▶ _Listed entries_
/-
Origin: expansion seat `planner-pub-hodgecm-pv14-g6-0`, handover import Pv14g6.SchwartzWeilLevi -> import HodgeCM.Automorphic.SchwartzWeilLevi ; after SchwartzWeilLevi (this seat row 1, same run) (`HOME/pub-hodgecm-pv14-g6/lean/Pv14g6/SchwartzWeilUnipotent.lean`, md5 02e2ba31, 361 lines);
landed by the gen-8 packager in gate run 30 as `HodgeCM/Automorphic/SchwartzWeilUnipotent.lean` (import ^import Pv14g6\.SchwartzWeilLevi[ \t]*$→import HodgeCM.Automorphic.SchwartzWeilLevi ×1).
-/
/-
Origin: `pub-hodgecm-pv14-g6/lean/Pv14g6/SchwartzWeilUnipotent.lean` — session planner-pub-hodgecm-pv14-g6-0
(unit pub-hodgecm-pv14-g6, DAG-node prover #14, gen 6).  Intended final place:
`HodgeCM/Automorphic/SchwartzWeilUnipotent.lean` (namespace `HodgeCM.SchwartzWeil`).  NEW ADDITIVE LEAF.
PACKAGER: rewrite `import Pv14g6.SchwartzWeilLevi` to `import HodgeCM.Automorphic.SchwartzWeilLevi`.
Asserts nothing: no axioms, no unproved declarations.
-/
import Summits.HodgeConjecture.HodgeCM.Automorphic.SchwartzWeilLevi

/-!
# The Siegel unipotent radical of the Weil representation on `𝓢(V, ℂ)`: general symmetric chirps

The landed `SchwartzChirp` realises the SCALAR shears `n_t : (a, b, u) ↦ (a, b + t a, u 𝐞(-t‖a‖²/2))` by the chirps
`𝐞(c‖x‖²)`.  Here the whole unipotent radical `N ≅ Sym(V)` of the Siegel parabolic is realised: for a SYMMETRIC operator
`Q` on `V` (`Q ∈ symOp V`, i.e. `⟪Q x, y⟫ = ⟪x, Q y⟫`)

* `Heis.unipQ Q : MulAut (Heis V)`, `n_Q (a, b, u) = (a, b + Q a, u · 𝐞(-⟪Q a, a⟫/2))` — a group automorphism BECAUSE `Q`
  is symmetric (`Heis.unipQFun_mul`), additive in `Q` (`Heis.unipQHom : Multiplicative (symOp V) →* MulAut (Heis V)`),
  fixing the centre; the scalar case is the landed one: `Heis.unip t = Heis.unipQ (t • 1)` (`Heis.unip_eq_unipQ`);
* `chirpQ V Q : 𝓢(V, ℂ) →L[ℂ] 𝓢(V, ℂ)`, `Φ ↦ 𝐞(⟪Q x, x⟫/2) Φ` (any `Q : V →L[ℝ] V`; temperate growth from Mathlib's
  `ContinuousLinearMap.bilinear_hasTemperateGrowth`), additive in `Q`, with `chirpCLM V c = chirpQ V ((2 * c) • 1)`;
* **intertwining** `chirpQ V (m • Q) ∘ ρ_m(h) = ρ_m(n_Q h) ∘ chirpQ V (m • Q)` (`chirpQ_comp_repCLM`, `Q` symmetric), so
  `Q ↦ (n_Q, chirpQ (m • Q))` is a homomorphism `Sym(V) →* Mp_m(V)` (`unipQMp`, `intertwines_unipQ`), unique up to a
  character of `Sym(V)` (`unipQ_unique_up_to_character`, from `SchwartzWeilProjective`);
* **the Siegel parabolic is a semidirect product inside `Aut(Heis V)`**: `λ_A n_Q λ_A⁻¹ = n_{ᵗA⁻¹ Q A⁻¹}`
  (`Heis.leviAut_mul_unipQ_mul_inv`), the Levi factor of `SchwartzWeilLevi` normalising `N`.

## References

* A. Weil, *Sur certains groupes d'opérateurs unitaires*, Acta Math. 111 (1964), n° 13, formulas (9)–(11).
* G. Lion, M. Vergne, *The Weil representation, Maslov index and theta series* (1980), Part I, §1.6, (2.2.6)–(2.2.8).
-/

noncomputable section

▶ _Problem to work on_
Starting at the first line of the records, print each line exactly, stopping after the line that contains "Origin: expansion seat".

▶ _Response to this task_
/-
Origin: expansion seat `planner-pub-hodgecm-pv14-g6-0`, handover import Pv14g6.SchwartzWeilLevi -> import HodgeCM.Automorphic.SchwartzWeilLevi ; after SchwartzWeilLevi (this seat row 1, same run) (`HOME/pub-hodgecm-pv14-g6/lean/Pv14g6/SchwartzWeilUnipotent.lean`, md5 02e2ba31, 361 lines);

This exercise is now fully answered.